Nostromo ne répondit pas, et l’autre n’insista point. Il restait perché sur sa chaise, échevelé, velu, hirsute, comme un singe bossu. Puis, après un long silence :

— Capitaine Fidanza, reprit-il d’un ton solennel, vous avez refusé les secours de ce docteur. Est-ce réellement un dangereux ennemi du peuple ?

Dans la pénombre de la pièce, Nostromo roula lentement sa tête sur l’oreiller, et lança à l’étrange individu, juché près de son lit, un regard de mépris ironique et moqueur. Puis sa tête retomba en arrière, ses paupières s’abaissèrent, et le Capataz des Cargadores mourut sans un mot et sans un gémissement, après une heure d’immobilité rompue par de brefs frissons, qui témoignaient des plus atroces souffrances.

Le docteur Monygham, du canot de la douane qui l’emportait vers les îles, vit la lumière de la lune scintiller sur le Golfe, cependant que la Grande Isabelle envoyait au loin un faisceau de lumière sous le dais des nuages.

— Doucement ! fit-il aux rameurs, en se demandant ce qu’il allait voir dans l’île. Il essayait de se représenter Linda, en face de son père, et reculait d’avance devant ce spectacle. Doucement ! répéta-t-il.

…………………

Depuis l’instant où il avait tiré sur le larron de son honneur, Giorgio Viola n’avait pas bougé d’un pas. Il restait debout, la main crispée sur le canon de son vieux fusil.

Lorsque la cancha qui emportait Nostromo loin d’elle eut quitté la grève, Linda remonta et s’arrêta devant le vieillard. Il ne parut pas s’apercevoir de sa présence, mais lorsqu’elle lui cria, en sortant de son calme forcé :

— Savez-vous qui vous avez tué ?

Il répondit :

— Ramirez le vagabond.

Livide, avec un regard de folie sur son père, Linda lui rit au visage. Après un instant de surprise, il mêla, avec hésitation, à ces éclats, ceux de son rire profond et lointain. Puis la jeune fille se tut, et le vieillard reprit, avec un accent de doute :

— Il a crié avec la voix de mon fils Gian’Battista.

Le fusil tomba de sa main ouverte, mais son bras resta un moment étendu, comme s’il eût conservé son point d’appui. Linda le saisit rudement.

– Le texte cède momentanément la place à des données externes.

/-!
# Route TaylorCertificates — the support `EnsembleCeilingTransfer`

Proof of the route declaration
`Summit.AnomalousDissipation.AnomalousDissipation.Theses.TaylorCertificates.EnsembleCeilingTransfer`
(item stmt-AnomalousDissipation-14092): the ENSEMBLE-TO-PATH transfer of an energy ceiling. For
`ν > 0` and a smooth force `f` on `T³`, if every stationary statistical solution `μ` of NS_ν(f)
(FMRT 2001, Ch. IV Def. 1.3) with integrable energy has `∫ |v|² dμ ≤ E`, then every global
Leray–Hopf solution `u` whose `H`-lift `U` stays in a ball `|U t|² ≤ ρ` (`t ≥ 0`) has
`meanEnergy u = limsup_T T⁻¹ ∫₀ᵀ |u(t)|² dt ≤ E`.

Proof (Foias–Manley–Rosa–Temam 2001, Ch. IV §1.3 and §3.1):

* a generalized (Banach) limit `Λ` with `Λ h = limsup h` for the ONE eventually bounded function
  `h = (T ↦ T⁻¹ ∫₀ᵀ |U t|² dt)` (`exists_generalizedLimit_apply_eq_limsup`: `limsup h` is a cluster
  value of `h` at `+∞`, Mathlib `MapClusterPt.limsup`, hence the limit of `h` along an ultrafilter
  `𝒰 ≤ atTop`; the `𝒰`-limit extended linearly from the `𝒰`-convergent functions to all of `ℝ → ℝ`
  is a generalized limit, exactly as in the tree's `GeneralizedLimit.nonempty_holds`);
* a time-average measure `μ` of `U` for `Λ` (`exists_isTimeAverageMeasure_of_memLp`: the tree's
  `exists_timeAverageMeasure_holds`, FMRT Prop. 3.1, re-run for a steady force in `L²` rather than in
  `H` — its ingredients `Torus.IsGlobalLerayHopf.exists_isCompact_abs_longTimeAvg_le` (tightness by
  Rellich) and `RieszRepresentation.exists_probabilityMeasure_of_isTightFunctional` only use
  `f ∈ L²`);
* `μ` is a stationary statistical solution of NS_ν(f) (FMRT Thm. 3.1; the tree's three proved
  conjuncts `Torus.IsTimeAverageMeasure.lintegral_eGradNormSq_lt_top`,
  `…integrable_generator_and_integral_eq_zero`, `…energy_ineq_shell`, all typed for an `L²` force);
* the observable `|v|²` agrees on the closed carrying set `{|v|² ≤ ρ} ∋ U t` with the bounded
  continuous `min(|v|², ρ)`, so it is `μ`-integrable and `∫ |v|² dμ = Λ h = limsup h = meanEnergy u`
  (`Torus.IsTimeAverageMeasure.integral_eq_of_eqOn`, FMRT Cor. 3.1, and
  `Torus.integral_norm_sq_eq_norm_lift_sq`); the ceiling hypothesis gives `≤ E`.

The argument is packaged as `meanEnergy_le_of_ensembleCeiling` for any steady force `f ∈ L²` and
any lifted Leray–Hopf path (no ball hypothesis: every such lift lies in a ball of `H`,
`Torus.IsGlobalLerayHopf.exists_forall_lift_mem_closedBall`), of which the route declaration is a
specialisation; the hypotheses `IsDivFree f`, `HasZeroMean f` and the ball bound of the item are not
needed (the force enters the time-average theory only through `f ∈ L²`). The same lemma serves the
repaired bridge `FrustratedForces.EnsembleCeilingBridgeZ` (stmt-AnomalousDissipation-10437) once an
`H`-lift of a Leray–Hopf path from a mean-zero datum is produced.

## References

* C. Foias, O. Manley, R. Rosa, R. Temam, *Navier–Stokes Equations and Turbulence* (CUP 2001),
  Ch. IV §1.3 Def. 1.4 (generalized limits, App. A.2), §3.1 Def. 3.1, Prop. 3.1, Cor. 3.1, Thm. 3.1.
  [FoiasManleyRosaTemam2001]
* C. R. Doering, C. Foias, J. Fluid Mech. 467 (2002), §2 (`Lim` attaining a prescribed `limsup`).
  [DoeringFoias2002]
-/

noncomputable section

open MeasureTheory Set Filter Topology
open scoped ENNReal NNReal BoundedContinuousFunction

namespace Summit.AnomalousDissipation.AnomalousDissipation.Theorems

open Literature.Analysis.FluidPDE Literature.Analysis.FunctionSpaces

-- the mandated namespace `Summit.<Summit>.<Problem>.Theorems` repeats `AnomalousDissipation` (single-problem summit)
set_option linter.dupNamespace false
/-- ★ **`stub_windowArithmeticZero` BY NAME**: the window arithmetic of LINE «tauber-mean» holds with `a = θ/(4(q₁+10))`. [folklore] -/
theorem stub_windowArithmeticZero : WindowArithmeticZero := by
  intro K₁ q₁ θ hK₁ hq₁ hθ hθ1
  obtain ⟨a, ha0, hadef⟩ : ∃ a : ℝ, 0 < a ∧ a = θ / (4 * (q₁ + 10)) := ⟨_, by positivity, rfl⟩
  have haθ : a ≤ 1 / (4 * (q₁ + 10)) := by
    rw [hadef]; exact div_le_div_of_nonneg_right hθ1 (by positivity)
  -- exponent inequalities
  have ha1 : a * (2 * q₁ + 9) ≤ 1 / 2 := by
    have h : 1 / (4 * (q₁ + 10)) * (2 * q₁ + 9) ≤ 1 / 2 := by
      rw [div_mul_eq_mul_div, one_mul, div_le_iff₀ (by positivity)]; nlinarith
    exact (mul_le_mul_of_nonneg_right haθ (by linarith)).trans h
  have ha2 : a * (q₁ + 9) ≤ 1 / 2 := by
    have h : 1 / (4 * (q₁ + 10)) * (q₁ + 9) ≤ 1 / 2 := by
      rw [div_mul_eq_mul_div, one_mul, div_le_iff₀ (by positivity)]; nlinarith
    exact (mul_le_mul_of_nonneg_right haθ (by linarith)).trans h
  have ha4 : a * (q₁ + 8) ≤ θ / 4 := by
    rw [hadef, div_mul_eq_mul_div, div_le_div_iff₀ (by positivity) (by norm_num)]
    nlinarith [mul_nonneg hθ.le hq₁]
  have hE₁ : a * q₁ + (4 * a - 1) * θ ≤ -(3 * θ / 4) := by nlinarith [mul_nonneg ha0.le hq₁]
  have hE₂ : 4 * a + a * q₁ + (4 * a - 1) * θ ≤ -(3 * θ / 4) := by nlinarith [mul_nonneg ha0.le hq₁]
  -- constants and threshold
  set C₃ : ℝ := 6400 * K₁ * (1 + K₁ + 2 * |Real.log K₁| + 2 * q₁ + 1 / a) with hC₃
  set C₄ : ℝ := 1440 * K₁ + 1 with hC₄
  have hC₃0 : 0 ≤ C₃ := by positivity
  have hC₄0 : 0 ≤ C₄ := by positivity
  have h34 : 0 < 3 * θ / 4 := by positivity
  refine ⟨a, ha0, max 8 (max (C₃ ^ 2) (C₄ ^ (1 / (3 * θ / 4)))), ?_⟩
  intro β hβ L hL hLβ w hw
  have hβ8 : 8 ≤ β := le_trans (le_max_left _ _) hβ
  have hβC₃ : C₃ ^ 2 ≤ β := le_trans ((le_max_left _ _).trans (le_max_right _ _)) hβ
  have hβC₄ : C₄ ^ (1 / (3 * θ / 4)) ≤ β := le_trans ((le_max_right _ _).trans (le_max_right _ _)) hβ
  have hβ1 : 1 ≤ β := by linarith
  have hβ0 : 0 < β := by linarith
  have hℓ1 : (1 : ℝ) ≤ L := by exact_mod_cast hL
  have hℓ0 : (0 : ℝ) < L := by linarith
  have hP1 : 1 ≤ (L : ℝ) ^ 4 := one_le_pow₀ hℓ1
  have hR1 : 1 ≤ (L : ℝ) ^ q₁ := Real.one_le_rpow hℓ1 hq₁
  have hR0 : 0 < (L : ℝ) ^ q₁ := by positivity
  have hκ0 : 0 < K₁ * (L : ℝ) ^ q₁ := by positivity
  -- `β^{1/2}` and `β^{3θ/4}`
  have hHH : β ^ (1 / 2 : ℝ) * β ^ (1 / 2 : ℝ) = β := by rw [← Real.rpow_add hβ0]; norm_num
  have hHC₃ : C₃ ≤ β ^ (1 / 2 : ℝ) := le_rpow_half_of_sq_le hC₃0 hβC₃
  have hGC₄ : C₄ ≤ β ^ (3 * θ / 4) := le_rpow_of_rpow_inv_le hC₄0 h34 hβC₄
  have hG0 : 0 < β ^ (3 * θ / 4) := Real.rpow_pos_of_pos hβ0 _
  -- window monomials
  have hpowH : ∀ r : ℝ, 0 ≤ r → a * r ≤ 1 / 2 → (L : ℝ) ^ r ≤ β ^ (1 / 2 : ℝ) := by
    intro r hr har
    calc (L : ℝ) ^ r ≤ (β ^ a) ^ r := Real.rpow_le_rpow hℓ0.le hLβ hr
      _ = β ^ (a * r) := by rw [← Real.rpow_mul hβ0.le]
      _ ≤ β ^ (1 / 2 : ℝ) := Real.rpow_le_rpow_of_exponent_le hβ1 har
  have hRβ : (L : ℝ) ^ q₁ ≤ β ^ (a * q₁) := by
    calc (L : ℝ) ^ q₁ ≤ (β ^ a) ^ q₁ := Real.rpow_le_rpow hℓ0.le hLβ hq₁
      _ = β ^ (a * q₁) := by rw [← Real.rpow_mul hβ0.le]
  have hPβ : (L : ℝ) ^ 4 ≤ β ^ (4 * a) := by
    calc (L : ℝ) ^ 4 ≤ (β ^ a) ^ 4 := pow_le_pow_left₀ hℓ0.le hLβ 4
      _ = (β ^ a) ^ ((4 : ℕ) : ℝ) := (Real.rpow_natCast _ 4).symm
      _ = β ^ (4 * a) := by rw [← Real.rpow_mul hβ0.le]; ring_nf
  -- the Laplace factor `D = ((ρ+2)/β)^θ ≤ 10 β^{(4a−1)θ}`
  have hN0 : 0 < 9 * (L : ℝ) ^ 4 - 3 / 2 + 2 := by linarith only [hP1]
  have hN10 : 9 * (L : ℝ) ^ 4 - 3 / 2 + 2 ≤ 10 * (L : ℝ) ^ 4 := by linarith only [hP1]
  have hD : ((9 * (L : ℝ) ^ 4 - 3 / 2 + 2) / β) ^ θ ≤ 10 * β ^ ((4 * a - 1) * θ) := by
    have h1 : (9 * (L : ℝ) ^ 4 - 3 / 2 + 2) / β ≤ 10 * β ^ (4 * a - 1) := by
      rw [Real.rpow_sub_one hβ0.ne', mul_div_assoc']
      exact div_le_div_of_nonneg_right (hN10.trans (by linarith only [hPβ])) hβ0.le
    calc ((9 * (L : ℝ) ^ 4 - 3 / 2 + 2) / β) ^ θ ≤ (10 * β ^ (4 * a - 1)) ^ θ :=
          Real.rpow_le_rpow (by positivity) h1 hθ.le
      _ = 10 ^ θ * β ^ ((4 * a - 1) * θ) := by
          rw [Real.mul_rpow (by norm_num) (Real.rpow_nonneg hβ0.le _), ← Real.rpow_mul hβ0.le]
      _ ≤ 10 * β ^ ((4 * a - 1) * θ) := by
          have : (10 : ℝ) ^ θ ≤ 10 ^ (1 : ℝ) := Real.rpow_le_rpow_of_exponent_le (by norm_num) hθ1
          rw [Real.rpow_one] at this
          exact mul_le_mul_of_nonneg_right this (Real.rpow_nonneg hβ0.le _)
  have hD0 : 0 ≤ ((9 * (L : ℝ) ^ 4 - 3 / 2 + 2) / β) ^ θ := Real.rpow_nonneg (by positivity) _
  -- `κ·D ≤ 10K₁ β^{−3θ/4}` and `L⁴·κ·D ≤ 10K₁ β^{−3θ/4}`
  have hnegpow : β ^ (-(3 * θ / 4)) ≤ C₄⁻¹ := by
    rw [Real.rpow_neg hβ0.le]
    exact inv_anti₀ (by positivity) hGC₄
  have hκD : K₁ * (L : ℝ) ^ q₁ * ((9 * (L : ℝ) ^ 4 - 3 / 2 + 2) / β) ^ θ ≤ 10 * K₁ * C₄⁻¹ := by
    have h1 : (L : ℝ) ^ q₁ * ((9 * (L : ℝ) ^ 4 - 3 / 2 + 2) / β) ^ θ ≤ β ^ (a * q₁) * (10 * β ^ ((4 * a - 1) * θ)) :=
      mul_le_mul hRβ hD hD0 (Real.rpow_nonneg hβ0.le _)
    have h2 : β ^ (a * q₁) * (10 * β ^ ((4 * a - 1) * θ)) = 10 * β ^ (a * q₁ + (4 * a - 1) * θ) := by
      rw [Real.rpow_add hβ0]; ring
    have h3 : β ^ (a * q₁ + (4 * a - 1) * θ) ≤ β ^ (-(3 * θ / 4)) := Real.rpow_le_rpow_of_exponent_le hβ1 hE₁
    calc K₁ * (L : ℝ) ^ q₁ * ((9 * (L : ℝ) ^ 4 - 3 / 2 + 2) / β) ^ θ
        = K₁ * ((L : ℝ) ^ q₁ * ((9 * (L : ℝ) ^ 4 - 3 / 2 + 2) / β) ^ θ) := by ring
      _ ≤ K₁ * (10 * β ^ (a * q₁ + (4 * a - 1) * θ)) := by rw [← h2]; exact mul_le_mul_of_nonneg_left h1 hK₁.le
      _ ≤ K₁ * (10 * C₄⁻¹) := by
          refine mul_le_mul_of_nonneg_left ?_ hK₁.le
          exact mul_le_mul_of_nonneg_left (h3.trans hnegpow) (by norm_num)
      _ = 10 * K₁ * C₄⁻¹ := by ring
  have hPκD : (L : ℝ) ^ 4 * (K₁ * (L : ℝ) ^ q₁) * ((9 * (L : ℝ) ^ 4 - 3 / 2 + 2) / β) ^ θ ≤ 10 * K₁ * C₄⁻¹ := by
    have h1 : (L : ℝ) ^ 4 * (L : ℝ) ^ q₁ * ((9 * (L : ℝ) ^ 4 - 3 / 2 + 2) / β) ^ θ ≤
        β ^ (4 * a) * β ^ (a * q₁) * (10 * β ^ ((4 * a - 1) * θ)) :=
      mul_le_mul (mul_le_mul hPβ hRβ hR0.le (Real.rpow_nonneg hβ0.le _)) hD hD0 (by positivity)
    have h2 : β ^ (4 * a) * β ^ (a * q₁) * (10 * β ^ ((4 * a - 1) * θ)) = 10 * β ^ (4 * a + a * q₁ + (4 * a - 1) * θ) := by
      rw [Real.rpow_add hβ0, Real.rpow_add hβ0]; ring
    have h3 : β ^ (4 * a + a * q₁ + (4 * a - 1) * θ) ≤ β ^ (-(3 * θ / 4)) := Real.rpow_le_rpow_of_exponent_le hβ1 hE₂
    calc (L : ℝ) ^ 4 * (K₁ * (L : ℝ) ^ q₁) * ((9 * (L : ℝ) ^ 4 - 3 / 2 + 2) / β) ^ θ
        = K₁ * ((L : ℝ) ^ 4 * (L : ℝ) ^ q₁ * ((9 * (L : ℝ) ^ 4 - 3 / 2 + 2) / β) ^ θ) := by ring
      _ ≤ K₁ * (10 * β ^ (4 * a + a * q₁ + (4 * a - 1) * θ)) := by rw [← h2]; exact mul_le_mul_of_nonneg_left h1 hK₁.le
      _ ≤ K₁ * (10 * C₄⁻¹) := by
          refine mul_le_mul_of_nonneg_left ?_ hK₁.le
          exact mul_le_mul_of_nonneg_left (h3.trans hnegpow) (by norm_num)
      _ = 10 * K₁ * C₄⁻¹ := by ring
  have hC₄inv : K₁ * C₄⁻¹ ≤ 1 / 1440 := by
    rw [hC₄, ← div_eq_mul_inv, div_le_div_iff₀ (by positivity) (by norm_num)]
    linarith only [hK₁]
  -- (2') the Laplace threshold
  have hthr2 : K₁ * (L : ℝ) ^ q₁ * ((9 * (L : ℝ) ^ 4 - 3 / 2 + 2) / β) ^ θ ≤ 1 / 4 := by
    linarith only [hκD, hC₄inv]
  -- (4') the packed error
  have hpack : (4 * (9 * (L : ℝ) ^ 4 - 3 / 2) + 5) * (K₁ * (L : ℝ) ^ q₁) * ((9 * (L : ℝ) ^ 4 - 3 / 2 + 2) / β) ^ θ + 2 / β ≤
      1 / 2 := by
    have h1 : (4 * (9 * (L : ℝ) ^ 4 - 3 / 2) + 5) * (K₁ * (L : ℝ) ^ q₁) * ((9 * (L : ℝ) ^ 4 - 3 / 2 + 2) / β) ^ θ ≤
        36 * ((L : ℝ) ^ 4 * (K₁ * (L : ℝ) ^ q₁) * ((9 * (L : ℝ) ^ 4 - 3 / 2 + 2) / β) ^ θ) := by
      have e : 36 * ((L : ℝ) ^ 4 * (K₁ * (L : ℝ) ^ q₁) * ((9 * (L : ℝ) ^ 4 - 3 / 2 + 2) / β) ^ θ) =
          (36 * (L : ℝ) ^ 4) * ((K₁ * (L : ℝ) ^ q₁) * ((9 * (L : ℝ) ^ 4 - 3 / 2 + 2) / β) ^ θ) := by ring
      rw [e, mul_assoc]
      exact mul_le_mul_of_nonneg_right (by linarith only [hP1]) (mul_nonneg hκ0.le hD0)
    have h2 : 2 / β ≤ 1 / 4 := by rw [div_le_div_iff₀ hβ0 (by norm_num)]; linarith only [hβ8]
    linarith only [h1, hPκD, hC₄inv, h2]
  -- (3') the logarithmic threshold
  have hthr3 : 64 * (9 * (L : ℝ) ^ 4 - 3 / 2 + 2) ^ 2 *
      (1 + |w| + |Real.log (K₁ * (L : ℝ) ^ q₁)⁻¹| + |Real.log (K₁ * (L : ℝ) ^ q₁)⁻¹| + Real.log β) ≤ β * (K₁ * (L : ℝ) ^ q₁)⁻¹ := by
    rw [le_mul_inv_iff₀ hκ0]
    have hlogκ : |Real.log (K₁ * (L : ℝ) ^ q₁)⁻¹| ≤ |Real.log K₁| + q₁ * (L : ℝ) := by
      rw [Real.log_inv, abs_neg, Real.log_mul hK₁.ne' hR0.ne', Real.log_rpow hℓ0]
      refine (abs_add_le _ _).trans (add_le_add le_rfl ?_)
      rw [abs_of_nonneg (mul_nonneg hq₁ (Real.log_nonneg hℓ1))]
      exact mul_le_mul_of_nonneg_left ((Real.log_le_sub_one_of_pos hℓ0).trans (by linarith only [hℓ1])) hq₁
    have hlogβ : Real.log β ≤ β ^ a / a := Real.log_le_rpow_div hβ0.le ha0
    have hS : 1 + |w| + |Real.log (K₁ * (L : ℝ) ^ q₁)⁻¹| + |Real.log (K₁ * (L : ℝ) ^ q₁)⁻¹| + Real.log β ≤
        (1 + K₁ + 2 * |Real.log K₁| + 2 * q₁) * (L : ℝ) ^ (q₁ + 1) + β ^ a / a := by
      have h1 : 1 ≤ (L : ℝ) ^ (q₁ + 1) := Real.one_le_rpow hℓ1 (by linarith only [hq₁])
      have h2 : (L : ℝ) ^ q₁ ≤ (L : ℝ) ^ (q₁ + 1) := Real.rpow_le_rpow_of_exponent_le hℓ1 (by linarith only [hq₁])
      have h3 : (L : ℝ) ≤ (L : ℝ) ^ (q₁ + 1) := by
        calc (L : ℝ) = (L : ℝ) ^ (1 : ℝ) := (Real.rpow_one _).symm
          _ ≤ (L : ℝ) ^ (q₁ + 1) := Real.rpow_le_rpow_of_exponent_le hℓ1 (by linarith only [hq₁])
      have habs : 0 ≤ |Real.log K₁| := abs_nonneg _
      have f1 := mul_le_mul_of_nonneg_left h2 hK₁.le
      have f2 := mul_le_mul_of_nonneg_left h3 hq₁
      have f3 := mul_le_mul_of_nonneg_left h1 habs
      have e : (1 + K₁ + 2 * |Real.log K₁| + 2 * q₁) * (L : ℝ) ^ (q₁ + 1) =
          (L : ℝ) ^ (q₁ + 1) + K₁ * (L : ℝ) ^ (q₁ + 1) + 2 * (|Real.log K₁| * (L : ℝ) ^ (q₁ + 1)) +
            2 * (q₁ * (L : ℝ) ^ (q₁ + 1)) := by ring
      rw [e]
      linarith only [hw, hlogκ, hlogβ, h1, f1, f2, f3]
    have hS0 : 0 ≤ 1 + |w| + |Real.log (K₁ * (L : ℝ) ^ q₁)⁻¹| + |Real.log (K₁ * (L : ℝ) ^ q₁)⁻¹| + Real.log β := by
      have a1 := abs_nonneg w; have a2 := abs_nonneg (Real.log (K₁ * (L : ℝ) ^ q₁)⁻¹); have a3 := Real.log_nonneg hβ1
      linarith only [a1, a2, a3]
    have hsq : (9 * (L : ℝ) ^ 4 - 3 / 2 + 2) ^ 2 ≤ 100 * ((L : ℝ) ^ 4 * (L : ℝ) ^ 4) := by
      have h11 : (1 : ℝ) ≤ (L : ℝ) ^ 4 * (L : ℝ) ^ 4 := one_le_mul_of_one_le_of_one_le hP1 hP1
      have hPP : (L : ℝ) ^ 4 ≤ (L : ℝ) ^ 4 * (L : ℝ) ^ 4 := le_mul_of_one_le_right (by positivity) hP1
      have e : (9 * (L : ℝ) ^ 4 - 3 / 2 + 2) ^ 2 = 81 * ((L : ℝ) ^ 4 * (L : ℝ) ^ 4) + 9 * (L : ℝ) ^ 4 + 1 / 4 := by ring
      rw [e]
      linarith only [h11, hPP]
    have hq8 : (L : ℝ) ^ (q₁ + 8) = (L : ℝ) ^ q₁ * ((L : ℝ) ^ 4 * (L : ℝ) ^ 4) := by
      rw [Real.rpow_add hℓ0, show (8 : ℝ) = ((8 : ℕ) : ℝ) by norm_num, Real.rpow_natCast]; ring
    have h2q9 : (L : ℝ) ^ (2 * q₁ + 9) = (L : ℝ) ^ (q₁ + 8) * (L : ℝ) ^ (q₁ + 1) := by
      rw [← Real.rpow_add hℓ0]; ring_nf
    have hm1 : (L : ℝ) ^ (2 * q₁ + 9) ≤ β ^ (1 / 2 : ℝ) := hpowH _ (by linarith only [hq₁]) ha1
    have hm2 : (L : ℝ) ^ (q₁ + 8) * β ^ a ≤ β ^ (1 / 2 : ℝ) := by
      have h1 : (L : ℝ) ^ (q₁ + 8) ≤ β ^ (a * (q₁ + 8)) := by
        calc (L : ℝ) ^ (q₁ + 8) ≤ (β ^ a) ^ (q₁ + 8) := Real.rpow_le_rpow hℓ0.le hLβ (by linarith only [hq₁])
          _ = β ^ (a * (q₁ + 8)) := by rw [← Real.rpow_mul hβ0.le]
      calc (L : ℝ) ^ (q₁ + 8) * β ^ a ≤ β ^ (a * (q₁ + 8)) * β ^ a :=
            mul_le_mul_of_nonneg_right h1 (Real.rpow_nonneg hβ0.le _)
        _ = β ^ (a * (q₁ + 9)) := by rw [← Real.rpow_add hβ0]; ring_nf
        _ ≤ β ^ (1 / 2 : ℝ) := Real.rpow_le_rpow_of_exponent_le hβ1 ha2
    have hA : 64 * (9 * (L : ℝ) ^ 4 - 3 / 2 + 2) ^ 2 *
        (1 + |w| + |Real.log (K₁ * (L : ℝ) ^ q₁)⁻¹| + |Real.log (K₁ * (L : ℝ) ^ q₁)⁻¹| + Real.log β) * (K₁ * (L : ℝ) ^ q₁) ≤
        6400 * K₁ * (L : ℝ) ^ (q₁ + 8) * ((1 + K₁ + 2 * |Real.log K₁| + 2 * q₁) * (L : ℝ) ^ (q₁ + 1) + β ^ a / a) := by
      rw [hq8]
      have h1 : 64 * (9 * (L : ℝ) ^ 4 - 3 / 2 + 2) ^ 2 * (K₁ * (L : ℝ) ^ q₁) ≤
          6400 * K₁ * ((L : ℝ) ^ q₁ * ((L : ℝ) ^ 4 * (L : ℝ) ^ 4)) := by
        have h := mul_le_mul_of_nonneg_right hsq hκ0.le
        have e : 6400 * K₁ * ((L : ℝ) ^ q₁ * ((L : ℝ) ^ 4 * (L : ℝ) ^ 4)) = 64 * (100 * ((L : ℝ) ^ 4 * (L : ℝ) ^ 4) * (K₁ * (L : ℝ) ^ q₁)) := by
          ring
        rw [e]
        linarith only [h]
      have h2 : 0 ≤ 6400 * K₁ * ((L : ℝ) ^ q₁ * ((L : ℝ) ^ 4 * (L : ℝ) ^ 4)) := by positivity
      calc 64 * (9 * (L : ℝ) ^ 4 - 3 / 2 + 2) ^ 2 *
            (1 + |w| + |Real.log (K₁ * (L : ℝ) ^ q₁)⁻¹| + |Real.log (K₁ * (L : ℝ) ^ q₁)⁻¹| + Real.log β) * (K₁ * (L : ℝ) ^ q₁)
          = (64 * (9 * (L : ℝ) ^ 4 - 3 / 2 + 2) ^ 2 * (K₁ * (L : ℝ) ^ q₁)) *
              (1 + |w| + |Real.log (K₁ * (L : ℝ) ^ q₁)⁻¹| + |Real.log (K₁ * (L : ℝ) ^ q₁)⁻¹| + Real.log β) := by ring
        _ ≤ (6400 * K₁ * ((L : ℝ) ^ q₁ * ((L : ℝ) ^ 4 * (L : ℝ) ^ 4))) *
              ((1 + K₁ + 2 * |Real.log K₁| + 2 * q₁) * (L : ℝ) ^ (q₁ + 1) + β ^ a / a) := mul_le_mul h1 hS hS0 h2
    have hB : 6400 * K₁ * (L : ℝ) ^ (q₁ + 8) * ((1 + K₁ + 2 * |Real.log K₁| + 2 * q₁) * (L : ℝ) ^ (q₁ + 1) + β ^ a / a) ≤
        C₃ * β ^ (1 / 2 : ℝ) := by
      have e : 6400 * K₁ * (L : ℝ) ^ (q₁ + 8) * ((1 + K₁ + 2 * |Real.log K₁| + 2 * q₁) * (L : ℝ) ^ (q₁ + 1) + β ^ a / a) =
          6400 * K₁ * (1 + K₁ + 2 * |Real.log K₁| + 2 * q₁) * ((L : ℝ) ^ (q₁ + 8) * (L : ℝ) ^ (q₁ + 1)) +
            6400 * K₁ * (1 / a) * ((L : ℝ) ^ (q₁ + 8) * β ^ a) := by
        field_simp
      rw [e, ← h2q9, hC₃]
      have f1 := mul_le_mul_of_nonneg_left hm1 (by positivity : 0 ≤ 6400 * K₁ * (1 + K₁ + 2 * |Real.log K₁| + 2 * q₁))
      have f2 := mul_le_mul_of_nonneg_left hm2 (by positivity : 0 ≤ 6400 * K₁ * (1 / a))
      have e2 : 6400 * K₁ * (1 + K₁ + 2 * |Real.log K₁| + 2 * q₁ + 1 / a) * β ^ (1 / 2 : ℝ) =
          6400 * K₁ * (1 + K₁ + 2 * |Real.log K₁| + 2 * q₁) * β ^ (1 / 2 : ℝ) + 6400 * K₁ * (1 / a) * β ^ (1 / 2 : ℝ) := by ring
      rw [e2]
      linarith only [f1, f2]
    calc 64 * (9 * (L : ℝ) ^ 4 - 3 / 2 + 2) ^ 2 *
          (1 + |w| + |Real.log (K₁ * (L : ℝ) ^ q₁)⁻¹| + |Real.log (K₁ * (L : ℝ) ^ q₁)⁻¹| + Real.log β) * (K₁ * (L : ℝ) ^ q₁)
        ≤ C₃ * β ^ (1 / 2 : ℝ) := hA.trans hB
      _ ≤ β ^ (1 / 2 : ℝ) * β ^ (1 / 2 : ℝ) := mul_le_mul_of_nonneg_right hHC₃ (by positivity)
      _ = β := hHH
  exact ⟨by linarith only [hβ8], hthr2, hthr3, hpack⟩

— Vous êtes trop vieux pour comprendre. Rentrons à la maison.

Il se laissait conduire. Sur le seuil, il trébucha lourdement et faillit tomber avec sa fille. Son agitation et son activité des jours précédents avaient été l’éclat ultime d’une lampe prête à s’éteindre. Il s’accrocha au dossier d’une chaise.

— Avec la voix de mon fils Gian’Battista ! reprit-il d’un ton sévère. Je l’ai entendu, Ramirez, le misérable…

Linda l’installa dans son fauteuil, puis se pencha pour lui crier à l’oreille :

— C’est Gian’Battista que vous avez tué !

Le vieillard sourit sous son épaisse moustache. Les femmes ont d’étranges imaginations.

— Où est l’enfant ? demanda-t-il, surpris du froid pénétrant de l’air et du manque d’éclat singulier de la lampe, sous laquelle il passait d’ordinaire la moitié de la nuit, avec la Bible ouverte devant les yeux.

Linda eut une seconde d’hésitation, puis détourna les yeux :

— Elle dort ! répondit-elle. Nous parlerons d’elle demain.

Elle ne voulait plus regarder le vieillard, qui lui inspirait une terreur et un sentiment de pitié presque insurmontables. Elle avait remarqué le changement survenu en lui ; il ne comprendrait jamais ce qu’il avait fait ; pour elle aussi, d’ailleurs, les choses restaient incompréhensibles. Il articula avec peine :

— Donne-moi le livre.

Linda posa sur la table le volume à reliure de cuir usée, la Bible qui lui avait été donnée à Palerme par un Anglais, dans un temps très ancien.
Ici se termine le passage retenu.